● AIM OF THE EXERCISE
Find each line of the entries with the string "hbir", please, and copy it.

Stored items
_____

/-- **Prop 4.8 with regular centres over ALL of `Z` (the printed conclusion), plus Piltant's
Axiom 4 (ii)–(iii), for a projective model `Z` of dimension `≤ 3`** from principalization on
`Z_reg` (`hPr`).  Steps (1)–(4), (6)–(8) verbatim as in
`exists_hom_forall_not_mem_fundamentalLocus_of_regPrincipalization`; step (5) now extends the
Cossart–Piltant sequence by `exists_extension_regularCentre` (devices 1- and 2- of the printed
proof) instead of by blowing up the reduced closures of the centres directly.
[cite: CossartPiltant2008, Prop 4.8 (HAL p. 15 L20–37)]
[cite: Piltant2013, §2 Axiom 4; Prop. 5.1 (proof, Step 2)] -/
theorem exists_hom_regularCentre_forall_not_mem_fundamentalLocus_of_regPrincipalization
    (Z X : ProjModel k K) (hdim : topologicalKrullDim Z.X ≤ 3)
    (hPr : ∀ (U : Z.X.Opens), (U : Set Z.X) = Scheme.regularLocus Z.X →
      ∀ J : (U : Scheme.{u}).IdealSheafData, J ≠ ⊥ →
        ∃ (S' : Scheme.{u}) (σ : S' ⟶ U), IsRegularCentreBlowupSeq σ J ∧
          IsLocallyPrincipal (J.comap σ)) :
    ∃ (Z' : ProjModel k K) (q : Z'.Hom Z), IsRegularCentreBlowupComposition q.f ∧ q.RegLe ∧
      (∀ V : Z.X.Opens, Disjoint (V : Set Z.X)
          (closure (fundamentalLocus Z X ∩ Scheme.regularLocus Z.X)) → IsIso (q.f ∣_ V)) ∧
      ∀ z' : Z'.X, q.f z' ∈ Scheme.regularLocus Z.X → z' ∉ fundamentalLocus Z' X := by
  classical
  /- (1) a projective embedding `ι₁ : X ↪ ℙⁿ_k` and homogeneous coordinates `w ∈ Kⁿ⁺¹` of the
    generic point of `X` -/
  obtain ⟨n, ι₁', hι₁'⟩ := X.isProjectiveOver
  let ι₁ : X.X ⟶ Proj (Segre.grading (Fin (n + 1)) k) := ι₁'.left
  haveI : IsClosedImmersion ι₁ := hι₁'
  have hι₁w : ι₁ ≫ Segre.toSpec (Fin (n + 1)) k = X.π := Over.w ι₁'
  let P₁ : AlgPoints (projectiveSpace n k) K := ProjModel.genOver X ≫ ι₁'
  obtain ⟨w, hw, hPw⟩ := ProjectiveSpace.exists_eq_pointOfVec (k := k) (L := K) P₁
  have hPw_left : X.gen ≫ ι₁ = (ProjectiveSpace.pointOfVec k w hw).left := by
    rw [← hPw]; rfl
  /- (2) the rational map `Z ⋯→ X ⊆ ℙⁿ_k` in coordinates -/
  let z : Fin (n + 1) → Z.X.functionField := fun l => Z.funFieldAlgEquiv.symm (w l)
  have hz : z ≠ 0 := ProjectiveSpace.algHom_comp_ne_zero Z.funFieldAlgEquiv.symm.toAlgHom hw
  have hz' : ∃ i, z i ≠ 0 := by
    by_contra h
    push Not at h
    exact hz (funext h)
  /- (3) the regular locus `U` of `Z` (a regular integral open subscheme) -/
  have hqe : Scheme.IsQuasiExcellent Z.X :=
    (Scheme.isExcellent_of_locallyOfFiniteType Stacks07QW_field_holds Z.π).isQuasiExcellent
  obtain ⟨U, hU⟩ := Scheme.exists_opens_coe_eq_regularLocus hqe
  have hUne : (U : Set Z.X).Nonempty := by
    rw [hU]; exact (Scheme.dense_regularLocus Z.X).nonempty
  haveI : Nonempty (U : Scheme.{u}) := hUne.to_subtype
  haveI hintU : IsIntegral (U : Scheme.{u}) := isIntegral_of_isOpenImmersion U.ι
  have hregU : Scheme.IsRegular (U : Scheme.{u}) := fun x => by
    have hx : (U.ι x) ∈ Scheme.regularLocus Z.X := by
      rw [← hU, Scheme.Opens.ι_apply]; exact x.2
    haveI : IsRegularLocalRing (Z.X.presheaf.stalk (U.ι x)) := hx
    exact IsRegularLocalRing.of_ringEquiv (asIso (U.ι.stalkMap x)).commRingCatIsoToRingEquiv
  /- (4) the base ideal of the rational map, restricted to `U`, is non-zero -/
  let J : (U : Scheme.{u}).IdealSheafData := (baseIdeal z).comap U.ι
  have hJ : J ≠ ⊥ := by
    intro hbot
    let y : (U : Scheme.{u}) := Classical.arbitrary _
    have h1 : stalkIdeal J y = ⊥ := by rw [hbot, stalkIdeal_bot]
    rw [stalkIdeal_comap_of_isOpenImmersion] at h1
    obtain ⟨b, hb, hb0⟩ :=
      (Submodule.ne_bot_iff _).mp (stalkIdeal_baseIdeal_ne_bot hz' (U.ι y))
    apply hb0
    have hb' : (U.ι.stalkMap y).hom b ∈
        (stalkIdeal (baseIdeal z) (U.ι y)).map (U.ι.stalkMap y).hom :=
      Ideal.mem_map_of_mem _ hb
    rw [h1, Ideal.mem_bot] at hb'
    exact (asIso (U.ι.stalkMap y)).commRingCatIsoToRingEquiv.injective
      (hb'.trans (map_zero _).symm)
  /- (5) principalize on `U` and extend to `Z` BY BLOWING UPS WITH REGULAR CENTRES
    (devices 1-, 2-), with the iso locus -/
  obtain ⟨S', σ, hσ, hprinc⟩ := hPr U hU J hJ
  obtain ⟨X', ρ, j', hj', hpb, hprop, hint', hbir, hproj, hisoP, -, hcomp⟩ :=
    exists_extension_regularCentre hσ hintU inferInstance hJ hregU hqe hdim U.ι
  haveI := hj'
  haveI := hint'
  haveI := hprop
  haveI := hisoP
  haveI : IsLocallyNoetherian X' := LocallyOfFiniteType.isLocallyNoetherian ρ
  haveI : IsIntegral S' := hσ.isIntegral hJ
  have hregS' : Scheme.IsRegular S' := hσ.isRegular hregU
  have hover : ∀ x' : X', ρ x' ∈ Set.range U.ι → ∃ s' : S', j' s' = x' := by
    rintro x' ⟨s, hs⟩
    obtain ⟨s', hs'₁, -⟩ := Scheme.Pullback.exists_preimage_pullback x' s hs.symm
    refine ⟨(hpb.isoPullback).inv s', ?_⟩
    rw [← hs'₁, ← Scheme.Hom.comp_apply, IsPullback.isoPullback_inv_fst]
  /- (6) `X'` as a projective model `Z'` dominating `Z`, regular over `U` -/
  have hproj₂ : Motives.IsProjectiveOver (Over.mk (ρ ≫ Z.π) : SchemeOver k) :=
    hproj k Z.π Z.isProjectiveOver
  obtain ⟨U₀, hU₀, hiso⟩ := Z.exists_nonempty_isIso_morphismRestrict hbir
  haveI := hiso
  let Z' : ProjModel k K := ProjModel.ofModification Z ρ U₀ hU₀ hproj₂
  let q : Z'.Hom Z := ProjModel.ofModificationHom Z ρ U₀ hU₀ hproj₂
  have hqf : q.f = ρ := rfl
  have hregX' : ∀ y : X', ρ y ∈ (U : Set Z.X) → IsRegularLocalRing (X'.presheaf.stalk y) := by
    intro y hy
    obtain ⟨s', rfl⟩ := hover y (by rwa [Scheme.Opens.range_ι])
    haveI := hregS' s'
    exact IsRegularLocalRing.of_ringEquiv (asIso (j'.stalkMap s')).commRingCatIsoToRingEquiv.symm
  /- (7) the transported rational map `z'` on `X'` is defined over `j'(S') = ρ⁻¹(U)` -/
  haveI : IsDominant ρ := q.isDominant
  let z' : Fin (n + 1) → X'.functionField := fun l => RatFn.functionFieldMap ρ (z l)
  have hz'eq : z' = fun l => Z'.funFieldAlgEquiv.symm (w l) :=
    funext fun l => ProjModel.functionFieldMap_funFieldIso_inv q (w l)
  have hdef' : ∀ s' : S', IsDefinedAt z' (j' s') := by
    intro s'
    refine isDefinedAt_of_isLocallyPrincipalAt_comap ρ hz'
      (isLocallyPrincipalAt_of_comap_isOpenImmersion j' _ ?_)
    have h := hprinc s'
    have hJσ : J.comap σ = ((baseIdeal z).comap ρ).comap j' := by
      change ((baseIdeal z).comap U.ι).comap σ = _
      rw [← Scheme.IdealSheafData.comap_comp, ← Scheme.IdealSheafData.comap_comp, hpb.w]
    rwa [hJσ] at h
  /- (8) the closure of the regular fundamental locus is the closure of `U.ι(F_J)`, `F_J` the
    non-locally-principal locus of `J` -/
  have hFz : fundamentalLocus Z X = {m | ¬ IsDefinedAt z m} :=
    fundamentalLocus_eq_setOf_not_isDefinedAt Z X ι₁ hι₁w w hw hPw_left
  have hF : U.ι '' (nonPrincipalLocus J : Set U) = fundamentalLocus Z X ∩
      Scheme.regularLocus Z.X := by
    rw [hFz]
    ext m
    constructor
    · rintro ⟨u, hu, rfl⟩
      refine ⟨fun hdef => hu ((isLocallyPrincipalAt_baseIdeal hdef).comap U.ι), ?_⟩
      rw [← hU]; exact u.2
    · rintro ⟨hm, hmreg⟩
      rw [← hU] at hmreg
      refine ⟨⟨m, hmreg⟩, fun hu => hm ?_, rfl⟩
      exact (isDefinedAt_iff_isLocallyPrincipalAt (z := z) hz').mpr
        (isLocallyPrincipalAt_of_comap_isOpenImmersion U.ι _ hu)
  refine ⟨Z', q, hcomp, fun y hy => ?_, fun V hV => ?_, fun y hy hyF => hyF ?_⟩
  /- (ii) regularity over `U` -/
  · rw [hqf] at hy
    exact hregX' y (by rw [hU]; exact hy)
  /- (iii) `q = ρ` is an isomorphism over every open missing the closure of `U.ι(F_J)` -/
  · have hVP : V ≤ principalOpen U.ι J := by
      intro m hm hmem
      rw [coe_closureImage, hF] at hmem
      exact Set.disjoint_left.mp hV hm hmem
    rw [hqf]
    exact isIso_morphismRestrict_of_le ρ hisoP hVP
  /- no fundamental point over `U` -/
  · rw [hqf] at hy
    have hyU : ρ y ∈ (U : Set Z.X) := by rw [hU]; exact hy
    obtain ⟨s', hs'⟩ := hover y (by rwa [Scheme.Opens.range_ι])
    have hdef : IsDefinedAt (fun l => Z'.funFieldAlgEquiv.symm (w l)) y := by
      rw [← hz'eq, ← hs']
      exact hdef' s'
    exact (ProjModel.hasCentre_stalkSubring_iff_isDefinedAt Z' X ι₁ hι₁w w hw hPw_left y).mpr hdef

_____

● EXERCISE SOLUTION
  obtain ⟨X', ρ, j', hj', hpb, hprop, hint', hbir, hproj, hisoP, -, hcomp⟩ :=
  obtain ⟨U₀, hU₀, hiso⟩ := Z.exists_nonempty_isIso_morphismRestrict hbir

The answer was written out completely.